--- Source records Enclosed Below ---

/-! ## I-L from graphicity, (iv′) and its `Π_𝔾`-scope restriction -/

/-- **Row P13/I-L reduced to `Π_𝔾`-scope.**  "if, for `γ ∈ Π_H`, `I_v ∩ (γ·I_v·γ⁻¹) ≠ {1}`, then
`Π_v = γ·Π_v·γ⁻¹`" (proof of (v) p. 16, the hypothesis `hL` of `DPSCData.prop13v_of_inputs`) FOLLOWS
from: graphicity of the conjugation action on verticial subgroups (I-GR, Def 1.2 (ii)); the "in
particular" clause of Prop 1.3 (iv) in its printed `Π_𝔾`-scope, "`I_v ∩ I_{v'} ≠ {1}` implies `v = v'`"
for the `Π_𝔾`-conjugates of `I_{v'}` (second conjunct of `DPSCData.Prop13iv'`); and the SAME statement
restricted to `γ ∈ Π_𝔾`.  [Graphicity rewrites `g·Π_v·g⁻¹ = γ·Π_{v'}·γ⁻¹`, hence
`g·I_v·g⁻¹ = γ·I_{v'}·γ⁻¹`; (iv′) forces `v' = v`.] [cite: MochizukiAbsTopII2013, Prop 1.3 (v) p.16] -/
theorem inputL_of_graphic
    (hGRv : ∀ (g : X.PiH) (v : X.Vert), ∃ v' : X.Vert, ∃ γ ∈ X.PiG,
      MulAut.conj g • X.vertSub v = MulAut.conj γ • X.vertSub v')
    (hiv : ∀ (v v' : X.Vert) (γ : X.PiH), γ ∈ X.PiG →
      X.Iv v ⊓ MulAut.conj γ • X.Iv v' ≠ ⊥ → v = v')
    (hLG : ∀ (v : X.Vert) (γ : X.PiH), γ ∈ X.PiG → X.Iv v ⊓ MulAut.conj γ • X.Iv v ≠ ⊥ →
      MulAut.conj γ • X.vertSub v = X.vertSub v) :
    ∀ (v : X.Vert) (g : X.PiH), X.Iv v ⊓ MulAut.conj g • X.Iv v ≠ ⊥ →
      MulAut.conj g • X.vertSub v = X.vertSub v := by
  intro v g hne
  obtain ⟨v', γ, hγ, hgv⟩ := hGRv g v
  rw [X.conj_smul_Iv_eq_of_conj_smul_vertSub_eq hgv] at hne
  obtain rfl : v = v' := hiv v v' γ hγ hne
  rw [hgv]
  exact hLG v γ hγ hne

/-- The same with the (iv′)-input read BY NAME from the typed row `DPSCData.Prop13iv'` (abc-iut-L4-t4,
`DecompositionGroups.lean` v2, p425881). [cite: MochizukiAbsTopII2013, Prop 1.3 (iv) p.11] -/
theorem inputL_of_graphic_of_prop13iv' (hiv' : X.Prop13iv')
    (hGRv : ∀ (g : X.PiH) (v : X.Vert), ∃ v' : X.Vert, ∃ γ ∈ X.PiG,
      MulAut.conj g • X.vertSub v = MulAut.conj γ • X.vertSub v')
    (hLG : ∀ (v : X.Vert) (γ : X.PiH), γ ∈ X.PiG → X.Iv v ⊓ MulAut.conj γ • X.Iv v ≠ ⊥ →
      MulAut.conj γ • X.vertSub v = X.vertSub v) :
    ∀ (v : X.Vert) (g : X.PiH), X.Iv v ⊓ MulAut.conj g • X.Iv v ≠ ⊥ →
      MulAut.conj g • X.vertSub v = X.vertSub v :=
  X.inputL_of_graphic hGRv hiv'.2 hLG

/-! ## The `Π_𝔾`-scope statement versus centralisers of inertia elements -/

/-- For `γ ∈ Π_𝔾`: a nontrivial element `y` of `I_v ∩ γ·I_v·γ⁻¹` COMMUTES with `γ` — given
`I_v ∩ Π_𝔾 = {1}` (Prop 1.3 (iii), "we obtain a natural injection `I_v ↪ I`", p. 13): indeed `y` and
`γ⁻¹·y·γ` both lie in `I_v` and are congruent modulo `Π_𝔾`, hence equal.
[cite: MochizukiAbsTopII2013, Prop 1.3 (iii) p.13] -/
theorem exists_comm_of_Iv_inf_conj_ne_bot (h3 : ∀ v : X.Vert, X.Iv v ⊓ X.PiG = ⊥) {v : X.Vert}
    {γ : X.PiH} (hγ : γ ∈ X.PiG) (hne : X.Iv v ⊓ MulAut.conj γ • X.Iv v ≠ ⊥) :
    ∃ x ∈ X.Iv v, x ≠ 1 ∧ γ * x = x * γ := by
  obtain ⟨⟨y, hy⟩, hy1⟩ := Subgroup.ne_bot_iff_exists_ne_one.mp hne
  obtain ⟨hyI, hyc⟩ := Subgroup.mem_inf.mp hy
  rw [Subgroup.mem_pointwise_smul_iff_inv_smul_mem, ← map_inv, MulAut.smul_def, MulAut.conj_apply,
    inv_inv] at hyc
  -- `hyc : γ⁻¹ * y * γ ∈ I_v`
  have hq : y * (γ⁻¹ * y * γ)⁻¹ ∈ X.Iv v ⊓ X.PiG := by
    refine Subgroup.mem_inf.mpr ⟨mul_mem hyI (inv_mem hyc), ?_⟩
    have e : y * (γ⁻¹ * y * γ)⁻¹ = y * γ⁻¹ * y⁻¹ * γ := by group
    rw [e]
    exact mul_mem (X.normal_PiG.conj_mem γ⁻¹ (inv_mem hγ) y) hγ
  rw [h3 v, Subgroup.mem_bot, mul_inv_eq_one] at hq
  refine ⟨y, hyI, fun h => hy1 (Subtype.ext h), ?_⟩
  calc γ * y = γ * (γ⁻¹ * y * γ) := by rw [← hq]
    _ = y * γ := by group

/-- **I-Z ⟹ I-L at `Π_𝔾`-scope.**  If `I_v ∩ Π_𝔾 = {1}` (Prop 1.3 (iii)) and, for every nontrivial
inertia element `x ∈ I_v`, `Z_{Π_𝔾}(x) ⊆ D_v = N_{Π_H}(Π_v)` (I-Z), then for `γ ∈ Π_𝔾`:
`I_v ∩ γ·I_v·γ⁻¹ ≠ {1}` implies `γ·Π_v·γ⁻¹ = Π_v`. [cite: MochizukiAbsTopII2013, Prop 1.3 (v) p.16] -/
theorem inputLG_of_centralizer_le_Dv (h3 : ∀ v : X.Vert, X.Iv v ⊓ X.PiG = ⊥)
    (hZ : ∀ (v : X.Vert), ∀ x ∈ X.Iv v, x ≠ 1 →
      Subgroup.centralizer ({x} : Set X.PiH) ⊓ X.PiG ≤ X.Dv v) :
    ∀ (v : X.Vert) (γ : X.PiH), γ ∈ X.PiG → X.Iv v ⊓ MulAut.conj γ • X.Iv v ≠ ⊥ →
      MulAut.conj γ • X.vertSub v = X.vertSub v := by
  intro v γ hγ hne
  obtain ⟨x, hx, hx1, hcomm⟩ := X.exists_comm_of_Iv_inf_conj_ne_bot h3 hγ hne
  have hγD : γ ∈ X.Dv v :=
    hZ v x hx hx1 (Subgroup.mem_inf.mpr ⟨Subgroup.mem_centralizer_singleton_iff.mpr hcomm, hγ⟩)
  exact (mem_normalizer_iff_conj_smul_eq' γ (X.vertSub v)).mp hγD

/-- **I-L at `Π_𝔾`-scope ⟹ I-Z** (no further input): if `γ ∈ Π_𝔾` commutes with `1 ≠ x ∈ I_v`, then
`x ∈ I_v ∩ γ·I_v·γ⁻¹ ≠ {1}`, so `γ·Π_v·γ⁻¹ = Π_v`, i.e. `γ ∈ N_{Π_H}(Π_v) = D_v`.
[cite: MochizukiAbsTopII2013, Prop 1.3 (v) p.16] -/
theorem centralizer_inf_PiG_le_Dv_of_inputLG
    (hLG : ∀ (v : X.Vert) (γ : X.PiH), γ ∈ X.PiG → X.Iv v ⊓ MulAut.conj γ • X.Iv v ≠ ⊥ →
      MulAut.conj γ • X.vertSub v = X.vertSub v)
    (v : X.Vert) {x : X.PiH} (hx : x ∈ X.Iv v) (hx1 : x ≠ 1) :
    Subgroup.centralizer ({x} : Set X.PiH) ⊓ X.PiG ≤ X.Dv v := by
  intro γ hγ'
  obtain ⟨hγx, hγ⟩ := Subgroup.mem_inf.mp hγ'
  rw [Subgroup.mem_centralizer_singleton_iff] at hγx
  -- `x ∈ γ·I_v·γ⁻¹` since `γ⁻¹·x·γ = x`
  have hxc : x ∈ MulAut.conj γ • X.Iv v := by
    rw [Subgroup.mem_pointwise_smul_iff_inv_smul_mem, ← map_inv, MulAut.smul_def, MulAut.conj_apply,
      inv_inv]
    have e : γ⁻¹ * x * γ = x := by
      rw [mul_assoc, ← hγx, ← mul_assoc, inv_mul_cancel, one_mul]
    rw [e]
    exact hx
  have hne : X.Iv v ⊓ MulAut.conj γ • X.Iv v ≠ ⊥ := by
    rw [Subgroup.ne_bot_iff_exists_ne_one]
    exact ⟨⟨x, Subgroup.mem_inf.mpr ⟨hx, hxc⟩⟩, fun h => hx1 (congrArg Subtype.val h)⟩
  exact (mem_normalizer_iff_conj_smul_eq' γ (X.vertSub v)).mpr (hLG v γ hγ hne)

/-- Hence, GIVEN `I_v ∩ Π_𝔾 = {1}`, the `Π_𝔾`-scope form of I-L and the centraliser statement I-Z are
EQUIVALENT. [cite: MochizukiAbsTopII2013, Prop 1.3 (v) p.16] -/
theorem inputLG_iff_centralizer_le_Dv (h3 : ∀ v : X.Vert, X.Iv v ⊓ X.PiG = ⊥) :
    (∀ (v : X.Vert) (γ : X.PiH), γ ∈ X.PiG → X.Iv v ⊓ MulAut.conj γ • X.Iv v ≠ ⊥ →
      MulAut.conj γ • X.vertSub v = X.vertSub v) ↔
    ∀ (v : X.Vert), ∀ x ∈ X.Iv v, x ≠ 1 →
      Subgroup.centralizer ({x} : Set X.PiH) ⊓ X.PiG ≤ X.Dv v :=
  ⟨fun hLG v _ hx hx1 => X.centralizer_inf_PiG_le_Dv_of_inputLG hLG v hx hx1,
    fun hZ => X.inputLG_of_centralizer_le_Dv h3 hZ⟩

/-- **Row P13/I-L in normal form.**  GIVEN graphicity (I-GR), the `Π_𝔾`-scope "in particular" clause
of (iv) (`Prop13iv'`.2) and `I_v ∩ Π_𝔾 = {1}` ((iii)), the printed `Π_H`-level statement "for `γ ∈ Π_H`,
`I_v ∩ γ·I_v·γ⁻¹ ≠ {1} ⇒ Π_v = γ·Π_v·γ⁻¹`" is EQUIVALENT to I-Z: "`Z_{Π_𝔾}(x) ⊆ D_v` for every vertex
`v` and every `1 ≠ x ∈ I_v`". [cite: MochizukiAbsTopII2013, Prop 1.3 (v) p.16] -/
theorem inputL_iff_centralizer_le_Dv
    (hGRv : ∀ (g : X.PiH) (v : X.Vert), ∃ v' : X.Vert, ∃ γ ∈ X.PiG,
      MulAut.conj g • X.vertSub v = MulAut.conj γ • X.vertSub v')
    (hiv : ∀ (v v' : X.Vert) (γ : X.PiH), γ ∈ X.PiG →
      X.Iv v ⊓ MulAut.conj γ • X.Iv v' ≠ ⊥ → v = v')
    (h3 : ∀ v : X.Vert, X.Iv v ⊓ X.PiG = ⊥) :
    (∀ (v : X.Vert) (g : X.PiH), X.Iv v ⊓ MulAut.conj g • X.Iv v ≠ ⊥ →
      MulAut.conj g • X.vertSub v = X.vertSub v) ↔
    ∀ (v : X.Vert), ∀ x ∈ X.Iv v, x ≠ 1 →
      Subgroup.centralizer ({x} : Set X.PiH) ⊓ X.PiG ≤ X.Dv v :=
  ⟨fun hL => (X.inputLG_iff_centralizer_le_Dv h3).mp fun v γ _ => hL v γ,
    fun hZ => X.inputL_of_graphic hGRv hiv (X.inputLG_of_centralizer_le_Dv h3 hZ)⟩

/-! ## Prop 1.3 (v) with the reduced input -/

/-- **[AbsTopII] Prop 1.3 (v) (F-0278) from the typed (iii) and (iv′), the [CombGC] / graphicity
inputs, the centraliser statement I-Z and `I_v` infinite.**  Hypotheses: `DPSCData.Prop13iii` (F-0275:
`I_v ∩ Π_𝔾 = {1}`, `I_v·Π_𝔾 = Π_I`) and `DPSCData.Prop13iv'` (the printed `Π_𝔾`-scope of (iv)) BY
NAME; graphicity of conjugation on verticial subgroups (Def 1.2 (ii)); [CombGC] Prop 1.2 (i)
(finite-index form) and (ii) for verticial subgroups; I-Z (`Z_{Π_𝔾}(x) ⊆ D_v` for `1 ≠ x ∈ I_v`);
`I_v` infinite.  Conclusion: literally `DPSCData.Prop13v`. [cite: MochizukiAbsTopII2013, Prop 1.3 (v) p.12] -/
theorem prop13v_of_prop13iii_prop13iv' (hiii : X.Prop13iii) (hiv' : X.Prop13iv')
    (hGRv : ∀ (g : X.PiH) (v : X.Vert), ∃ v' : X.Vert, ∃ γ ∈ X.PiG,
      MulAut.conj g • X.vertSub v = MulAut.conj γ • X.vertSub v')
    (hDetv : ∀ (v v' : X.Vert) (γ : X.PiH), γ ∈ X.PiG →
      (MulAut.conj γ • X.vertSub v' ⊓ X.vertSub v).relIndex (X.vertSub v) ≠ 0 → v' = v)
    (hCTv : ∀ v : X.Vert, IsCommensurablyTerminal ((X.vertSub v).subgroupOf X.PiG))
    (hZ : ∀ (v : X.Vert), ∀ x ∈ X.Iv v, x ≠ 1 →
      Subgroup.centralizer ({x} : Set X.PiH) ⊓ X.PiG ≤ X.Dv v)
    (hinf : ∀ v : X.Vert, Infinite ↥(X.Iv v)) : X.Prop13v :=
  X.prop13v_of_inputs hGRv hDetv hCTv
    (X.inputL_of_graphic hGRv hiv'.2
      (X.inputLG_of_centralizer_le_Dv (fun v => (hiii v).1) hZ)) hinf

--- End of Enclosed Source records ---

• _Your objective_:
For every line above with the word "form" in it, make a copy.

• _Solution_:
/-- Hence, GIVEN `I_v ∩ Π_𝔾 = {1}`, the `Π_𝔾`-scope form of I-L and the centraliser statement I-Z are
/-- **Row P13/I-L in normal form.**  GIVEN graphicity (I-GR), the `Π_𝔾`-scope "in particular" clause
(finite-index form) and (ii) for verticial subgroups; I-Z (`Z_{Π_𝔾}(x) ⊆ D_v` for `1 ≠ x ∈ I_v`);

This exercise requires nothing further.